Tell how many lines in the data hold "stays", giving that figure alone.

BEGIN SUPPLIED DATA

import Mathlib.Analysis.SpecialFunctions.Pow.Real
import Mathlib.Analysis.SpecialFunctions.Pow.Asymptotics
import HarnessLib

/-!
# Crux `MobiusLadder.LiouvilleOrthogonalTC0` (stmt-QuantumAdvantage-1393), line `Sketch`,
# skeleton v11: stub `stub_thrParams` — restriction-parameter asymptotics for the THR ∘ AC⁰ rung

The v11 threshold-of-`AC⁰` rung runs `H` rounds of random restriction with parameter `p = n^{−δ}`;
the lead's glue consumes exactly three eventual (in `n`) numerical facts, packaged here:

1. `p = n^{−δ} ≤ 1/2`;
2. the multi-switching failure bound at threshold `D + 1`, for families of `≤ n^A` DNFs of width
   `≤ ℓ` and partial depth `ℓ`,
   `(n^A + 1)^{⌊D/(ℓ+1)⌋ + 1} · (32(ℓ+1) + 1)^{D+1} · (p/(1−p))^{D+1}`, is `≤ η` for every `D` with
   `δ D ≥ 4(A+2)` (uniformly in `D`): for `n ≥ 2`, `p ≤ 1/2` and `66(ℓ+1) ≤ n^{δ/4}` it is at most
   `n^{A + 1 − 3δ/4 − δD/4} ≤ n^{−1}` (`StubThrParams.prod_le`), using `(A+1)/(ℓ+1) ≤ δ/2`;
3. the level chain `D₀ = ⌊n^{1/R}⌋ + 1`, `D_{i+1} = ⌊p D_i / 4⌋` stays `≥ Dmin` up to index `H`:
   `D_i + 2 ≥ (n^{1/R} + 2)(p/4)^i` (`StubThrParams.chain_lower`) and
   `n^{1/R} (p/4)^i ≥ n^{1/(2R)}/4^H` for `i ≤ H` since `δ H R ≤ 1/2`.

Pure real analysis (Mathlib only).

* `StubThrParams.part_i`, `StubThrParams.part_ii`, `StubThrParams.part_iii` — the three facts;
* `stub_thrParams` — the registered stub, verbatim.
-/

set_option linter.dupNamespace false -- D-0017: single-problem summit ⇒ `QuantumAdvantage.QuantumAdvantage` by design

noncomputable section

namespace Summit.QuantumAdvantage.QuantumAdvantage.Theorems.LiouvilleOrthogonalTC0

open Filter Finset Real

namespace StubThrParams

/-- (i) `n^{−δ} ≤ 1/2` eventually. -/
theorem part_i {δ : ℝ} (hδ : 0 < δ) : ∀ᶠ n : ℕ in atTop, (n : ℝ) ^ (-δ) ≤ 1 / 2 := by
  have h : Tendsto (fun n : ℕ => (n : ℝ) ^ (-δ)) atTop (nhds 0) :=
    (tendsto_rpow_neg_atTop hδ).comp tendsto_natCast_atTop_atTop
  exact h.eventually (eventually_le_nhds (by norm_num))

/-- The key estimate behind (ii): for `x ≥ 2` with `x^{−δ} ≤ 1/2` and `66(ℓ+1) ≤ x^{δ/4}`, and
`(A+1)/(ℓ+1) ≤ δ/2`, the multi-switching failure bound at threshold `D + 1` is at most
`x ^ (A + 1 − 3δ/4 − δD/4)`. -/
theorem prod_le (A ℓ D : ℕ) {δ x : ℝ} (hx : 2 ≤ x)
    (hp : x ^ (-δ) ≤ 1 / 2) (h66 : 66 * ((ℓ : ℝ) + 1) ≤ x ^ (δ / 4))
    (hℓ : ((A : ℝ) + 1) / (ℓ + 1) ≤ δ / 2) :
    (x ^ A + 1) ^ (D / (ℓ + 1) + 1) * (32 * ((ℓ : ℝ) + 1) + 1) ^ (D + 1) *
        (x ^ (-δ) / (1 - x ^ (-δ))) ^ (D + 1)
      ≤ x ^ ((A : ℝ) + 1 - 3 * δ / 4 - δ * D / 4) := by
  have hx0 : 0 < x := by linarith
  have hx1 : 1 ≤ x := by linarith
  have hp0 : 0 < x ^ (-δ) := Real.rpow_pos_of_pos hx0 _
  -- factor 1: `(x^A + 1)^(q+1) ≤ x^(δ D / 2 + A + 1)` with `q = ⌊D/(ℓ+1)⌋`
  have hA1 : x ^ A + 1 ≤ x ^ ((A : ℝ) + 1) := by
    rw [← Nat.cast_succ, Real.rpow_natCast, pow_succ]
    have hxA : 1 ≤ x ^ A := one_le_pow₀ hx1
    have : x ^ A * 2 ≤ x ^ A * x := mul_le_mul_of_nonneg_left hx (by positivity)
    linarith
  have hf1 : (x ^ A + 1) ^ (D / (ℓ + 1) + 1) ≤ x ^ (δ * D / 2 + A + 1) := by
    calc (x ^ A + 1) ^ (D / (ℓ + 1) + 1) ≤ (x ^ ((A : ℝ) + 1)) ^ (D / (ℓ + 1) + 1) :=
          pow_le_pow_left₀ (by positivity) hA1 _
      _ = x ^ (((A : ℝ) + 1) * ((D / (ℓ + 1) + 1 : ℕ) : ℝ)) :=
          (Real.rpow_mul_natCast hx0.le _ _).symm
      _ ≤ x ^ (δ * D / 2 + A + 1) := by
          apply Real.rpow_le_rpow_of_exponent_le hx1
          have hq : ((D / (ℓ + 1) : ℕ) : ℝ) ≤ (D : ℝ) / (ℓ + 1) := by
            have h : ((D / (ℓ + 1) : ℕ) : ℝ) ≤ (D : ℝ) / ((ℓ + 1 : ℕ) : ℝ) := Nat.cast_div_le
            push_cast at h
            exact h
          have h1 : ((A : ℝ) + 1) * ((D / (ℓ + 1) : ℕ) : ℝ) ≤ ((A : ℝ) + 1) * ((D : ℝ) / (ℓ + 1)) :=
            mul_le_mul_of_nonneg_left hq (by positivity)
          have h2 : ((A : ℝ) + 1) / (ℓ + 1) * D ≤ δ / 2 * D :=
            mul_le_mul_of_nonneg_right hℓ (Nat.cast_nonneg D)
          have h3 : ((A : ℝ) + 1) * ((D : ℝ) / (ℓ + 1)) = ((A : ℝ) + 1) / (ℓ + 1) * D := by ring
          push_cast
          linarith [h1, h2, h3]
  -- factor 2: `32(ℓ+1) + 1 ≤ 33(ℓ+1)`
  have hf2 : (32 * ((ℓ : ℝ) + 1) + 1) ^ (D + 1) ≤ (33 * ((ℓ : ℝ) + 1)) ^ (D + 1) := by
    apply pow_le_pow_left₀ (by positivity)
    have : (0 : ℝ) ≤ ℓ := Nat.cast_nonneg ℓ
    linarith
  -- factor 3: `p/(1-p) ≤ 2p`
  have hC0 : 0 ≤ x ^ (-δ) / (1 - x ^ (-δ)) := div_nonneg hp0.le (by linarith)
  have hf3' : x ^ (-δ) / (1 - x ^ (-δ)) ≤ 2 * x ^ (-δ) := by
    rw [div_le_iff₀ (by linarith)]
    nlinarith
  have hf3 : (x ^ (-δ) / (1 - x ^ (-δ))) ^ (D + 1) ≤ (2 : ℝ) ^ (D + 1) * (x ^ (-δ)) ^ (D + 1) := by
    rw [← mul_pow]
    exact pow_le_pow_left₀ hC0 hf3' _
  -- the constant: `(66(ℓ+1))^(D+1) ≤ (x^(δ/4))^(D+1)`
  have hf4 : (66 * ((ℓ : ℝ) + 1)) ^ (D + 1) ≤ (x ^ (δ / 4)) ^ (D + 1) :=
    pow_le_pow_left₀ (by positivity) h66 _
  have h66 : (33 * ((ℓ : ℝ) + 1)) ^ (D + 1) * (2 : ℝ) ^ (D + 1) = (66 * ((ℓ : ℝ) + 1)) ^ (D + 1) := by
    rw [← mul_pow]
    congr 1
    ring
  -- combine
  calc (x ^ A + 1) ^ (D / (ℓ + 1) + 1) * (32 * ((ℓ : ℝ) + 1) + 1) ^ (D + 1)
        * (x ^ (-δ) / (1 - x ^ (-δ))) ^ (D + 1)
      ≤ x ^ (δ * D / 2 + A + 1) * (33 * ((ℓ : ℝ) + 1)) ^ (D + 1)
          * ((2 : ℝ) ^ (D + 1) * (x ^ (-δ)) ^ (D + 1)) :=
        mul_le_mul (mul_le_mul hf1 hf2 (by positivity) (by positivity)) hf3
          (pow_nonneg hC0 _) (by positivity)
    _ = x ^ (δ * D / 2 + A + 1) *
          (((33 * ((ℓ : ℝ) + 1)) ^ (D + 1) * (2 : ℝ) ^ (D + 1)) * (x ^ (-δ)) ^ (D + 1)) := by
        ring
    _ ≤ x ^ (δ * D / 2 + A + 1) * ((x ^ (δ / 4)) ^ (D + 1) * (x ^ (-δ)) ^ (D + 1)) := by
        rw [h66]
        apply mul_le_mul_of_nonneg_left _ (by positivity)
        exact mul_le_mul_of_nonneg_right hf4 (by positivity)
    _ = x ^ (δ * D / 2 + A + 1 + (δ / 4 + -δ) * ((D + 1 : ℕ) : ℝ)) := by
        rw [← mul_pow, ← Real.rpow_add hx0, ← Real.rpow_mul_natCast hx0.le,
          ← Real.rpow_add hx0]
    _ = x ^ ((A : ℝ) + 1 - 3 * δ / 4 - δ * D / 4) := by
        congr 1
        push_cast
        ring

/-- (ii) The multi-switching failure bound is eventually `≤ η`, uniformly in the threshold `D` with
`δ D ≥ 4(A+2)`. -/
theorem part_ii (A ℓ : ℕ) {δ : ℝ} (hδ : 0 < δ) (hℓ : ((A : ℝ) + 1) / (ℓ + 1) ≤ δ / 2)
    {η : ℝ} (hη : 0 < η) :
    ∀ᶠ n : ℕ in atTop, ∀ D : ℕ, 4 * ((A : ℝ) + 2) ≤ δ * D →
        ((n : ℝ) ^ A + 1) ^ (D / (ℓ + 1) + 1) * (32 * ((ℓ : ℝ) + 1) + 1) ^ (D + 1) *
            ((n : ℝ) ^ (-δ) / (1 - (n : ℝ) ^ (-δ))) ^ (D + 1) ≤ η := by
  have e2 : ∀ᶠ n : ℕ in atTop, 66 * ((ℓ : ℝ) + 1) ≤ (n : ℝ) ^ (δ / 4) :=
    ((tendsto_rpow_atTop (by positivity)).comp tendsto_natCast_atTop_atTop).eventually_ge_atTop _
  have e4 : ∀ᶠ n : ℕ in atTop, η⁻¹ ≤ (n : ℝ) := tendsto_natCast_atTop_atTop.eventually_ge_atTop _
  filter_upwards [part_i hδ, e2, eventually_ge_atTop 2, e4] with n hn1 hn2 hn3 hn4 D hD
  have hx : (2 : ℝ) ≤ n := by exact_mod_cast hn3
  have hx0 : (0 : ℝ) < n := by linarith
  refine (prod_le A ℓ D hx hn1 hn2 hℓ).trans ?_
  calc (n : ℝ) ^ ((A : ℝ) + 1 - 3 * δ / 4 - δ * D / 4) ≤ (n : ℝ) ^ (-1 : ℝ) := by
        apply Real.rpow_le_rpow_of_exponent_le (by linarith)
        linarith [hδ.le]
    _ = (n : ℝ)⁻¹ := Real.rpow_neg_one _
    _ ≤ η := inv_le_of_inv_le₀ hη hn4

/-- The level-chain invariant: with `0 ≤ p ≤ 1`, `x ≤ k₀` and `D_{i+1} = ⌊p D_i / 4⌋`, `D₀ = k₀`,
one has `(x + 2)(p/4)^i ≤ D_i + 2`. -/
theorem chain_lower {x p : ℝ} (hp0 : 0 ≤ p) (hp1 : p ≤ 1) (k₀ : ℕ) (hk : x ≤ k₀) (i : ℕ) :
    (x + 2) * (p / 4) ^ i ≤ ((fun D : ℕ => ⌊p * D / 4⌋₊)^[i] k₀ : ℝ) + 2 := by
  induction i with
  | zero => simpa using hk
  | succ i ih =>
    rw [Function.iterate_succ_apply', pow_succ, ← mul_assoc]
    have h1 := Nat.lt_floor_add_one (p * ((fun D : ℕ => ⌊p * D / 4⌋₊)^[i] k₀ : ℝ) / 4)
    have h2 : (x + 2) * (p / 4) ^ i * (p / 4) ≤
        (((fun D : ℕ => ⌊p * D / 4⌋₊)^[i] k₀ : ℝ) + 2) * (p / 4) :=
      mul_le_mul_of_nonneg_right ih (by positivity)
    nlinarith [h1, h2]

/-- (iii) The level chain `D₀ = ⌊n^{1/R}⌋ + 1`, `D_{i+1} = ⌊n^{−δ} D_i / 4⌋` stays `≥ Dmin` up to
index `H`, eventually in `n`, as soon as `δ H R ≤ 1/2`. -/
theorem part_iii (R H Dmin : ℕ) (hR : 1 ≤ R) {δ : ℝ} (hδ : 0 < δ) (hδR : δ * H * R ≤ 1 / 2) :
    ∀ᶠ n : ℕ in atTop, ∀ i, i ≤ H →
      Dmin ≤ (fun D : ℕ => ⌊(n : ℝ) ^ (-δ) * D / 4⌋₊)^[i] (⌊(n : ℝ) ^ ((1 : ℝ) / R)⌋₊ + 1) := by
  have hR0 : (0 : ℝ) < R := by exact_mod_cast hR
  have e1 : ∀ᶠ n : ℕ in atTop, ((Dmin : ℝ) + 2) * 4 ^ H ≤ (n : ℝ) ^ (1 / (2 * (R : ℝ))) :=
    ((tendsto_rpow_atTop (by positivity)).comp tendsto_natCast_atTop_atTop).eventually_ge_atTop _
  filter_upwards [e1, eventually_ge_atTop 1] with n hn1 hn2 i hi
  have hx1 : (1 : ℝ) ≤ n := by exact_mod_cast hn2
  have hx0 : (0 : ℝ) < n := by linarith
  have hp0 : 0 ≤ (n : ℝ) ^ (-δ) := (Real.rpow_pos_of_pos hx0 _).le
  have hp1 : (n : ℝ) ^ (-δ) ≤ 1 := Real.rpow_le_one_of_one_le_of_nonpos hx1 (by linarith)
  have hk : (n : ℝ) ^ ((1 : ℝ) / R) ≤ ((⌊(n : ℝ) ^ ((1 : ℝ) / R)⌋₊ + 1 : ℕ) : ℝ) := by
    push_cast
    exact (Nat.lt_floor_add_one _).le
  have hchain := chain_lower hp0 hp1 _ hk i
  have hpi : ((n : ℝ) ^ (-δ) / 4) ^ H ≤ ((n : ℝ) ^ (-δ) / 4) ^ i :=
    pow_le_pow_of_le_one (by positivity) (by linarith) hi
  have hxpos : 0 ≤ (n : ℝ) ^ ((1 : ℝ) / R) := by positivity
  have key : (Dmin : ℝ) + 2 ≤ ((n : ℝ) ^ ((1 : ℝ) / R) + 2) * ((n : ℝ) ^ (-δ) / 4) ^ i := by
    calc (Dmin : ℝ) + 2 ≤ (n : ℝ) ^ (1 / (2 * (R : ℝ))) / 4 ^ H := by
          rw [le_div_iff₀ (by positivity)]
          exact hn1
      _ ≤ (n : ℝ) ^ ((1 : ℝ) / R) * ((n : ℝ) ^ (-δ)) ^ H / 4 ^ H := by
          apply div_le_div_of_nonneg_right _ (by positivity)
          rw [← Real.rpow_mul_natCast hx0.le, ← Real.rpow_add hx0]
          apply Real.rpow_le_rpow_of_exponent_le hx1
          have h1 : δ * H ≤ 1 / (2 * R) := by
            rw [le_div_iff₀ (by positivity)]
            nlinarith
          have h2 : (1 : ℝ) / (2 * R) = 1 / R - 1 / (2 * R) := by
            field_simp
            ring
          linarith
      _ = (n : ℝ) ^ ((1 : ℝ) / R) * ((n : ℝ) ^ (-δ) / 4) ^ H := by
          rw [div_pow]
          ring
      _ ≤ (n : ℝ) ^ ((1 : ℝ) / R) * ((n : ℝ) ^ (-δ) / 4) ^ i :=
          mul_le_mul_of_nonneg_left hpi hxpos
      _ ≤ ((n : ℝ) ^ ((1 : ℝ) / R) + 2) * ((n : ℝ) ^ (-δ) / 4) ^ i := by
          have : 0 ≤ ((n : ℝ) ^ (-δ) / 4) ^ i := by positivity
          nlinarith
  have : (Dmin : ℝ) ≤ ((fun D : ℕ => ⌊(n : ℝ) ^ (-δ) * D / 4⌋₊)^[i]
      (⌊(n : ℝ) ^ ((1 : ℝ) / R)⌋₊ + 1) : ℝ) := by linarith
  exact_mod_cast this

end StubThrParams

/-- **Stub `stub_thrParams` (v11, THR ∘ AC⁰ rung) — restriction-parameter asymptotics.** With
`p = n^{−δ}`, `δ > 0`, `δ H R ≤ 1/2`, `R ≥ 1` and `(A+1)/(ℓ+1) ≤ δ/2`: for every `η > 0`,
eventually in `n`, (i) `p ≤ 1/2`; (ii) for every threshold `D` with `δ D ≥ 4(A+2)` the
multi-switching failure bound `(n^A+1)^{⌊D/(ℓ+1)⌋+1} (32(ℓ+1)+1)^{D+1} (p/(1−p))^{D+1}` is `≤ η`;
(iii) the level chain `D₀ = ⌊n^{1/R}⌋ + 1`, `D_{i+1} = ⌊p D_i/4⌋` is `≥ Dmin` for all `i ≤ H`. -/
theorem stub_thrParams (R H A ℓ Dmin : ℕ) (hR : 1 ≤ R) {δ : ℝ} (hδ : 0 < δ)
    (hδR : δ * H * R ≤ 1 / 2) (hℓ : ((A : ℝ) + 1) / (ℓ + 1) ≤ δ / 2) :
    ∀ η : ℝ, 0 < η → ∀ᶠ n : ℕ in atTop, (n : ℝ) ^ (-δ) ≤ 1 / 2 ∧
      (∀ D : ℕ, 4 * ((A : ℝ) + 2) ≤ δ * D →
        ((n : ℝ) ^ A + 1) ^ (D / (ℓ + 1) + 1) * (32 * ((ℓ : ℝ) + 1) + 1) ^ (D + 1) *
            ((n : ℝ) ^ (-δ) / (1 - (n : ℝ) ^ (-δ))) ^ (D + 1) ≤ η) ∧
      ∀ i, i ≤ H → Dmin ≤ (fun D : ℕ => ⌊(n : ℝ) ^ (-δ) * D / 4⌋₊)^[i] (⌊(n : ℝ) ^ ((1 : ℝ) / R)⌋₊ + 1) := by
  intro η hη
  filter_upwards [StubThrParams.part_i hδ, StubThrParams.part_ii A ℓ hδ hℓ hη,
    StubThrParams.part_iii R H Dmin hR hδ hδR] with n h1 h2 h3
  exact ⟨h1, h2, h3⟩

end Summit.QuantumAdvantage.QuantumAdvantage.Theorems.LiouvilleOrthogonalTC0

end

END SUPPLIED DATA

■ **EXERCISE OUTPUT**: 2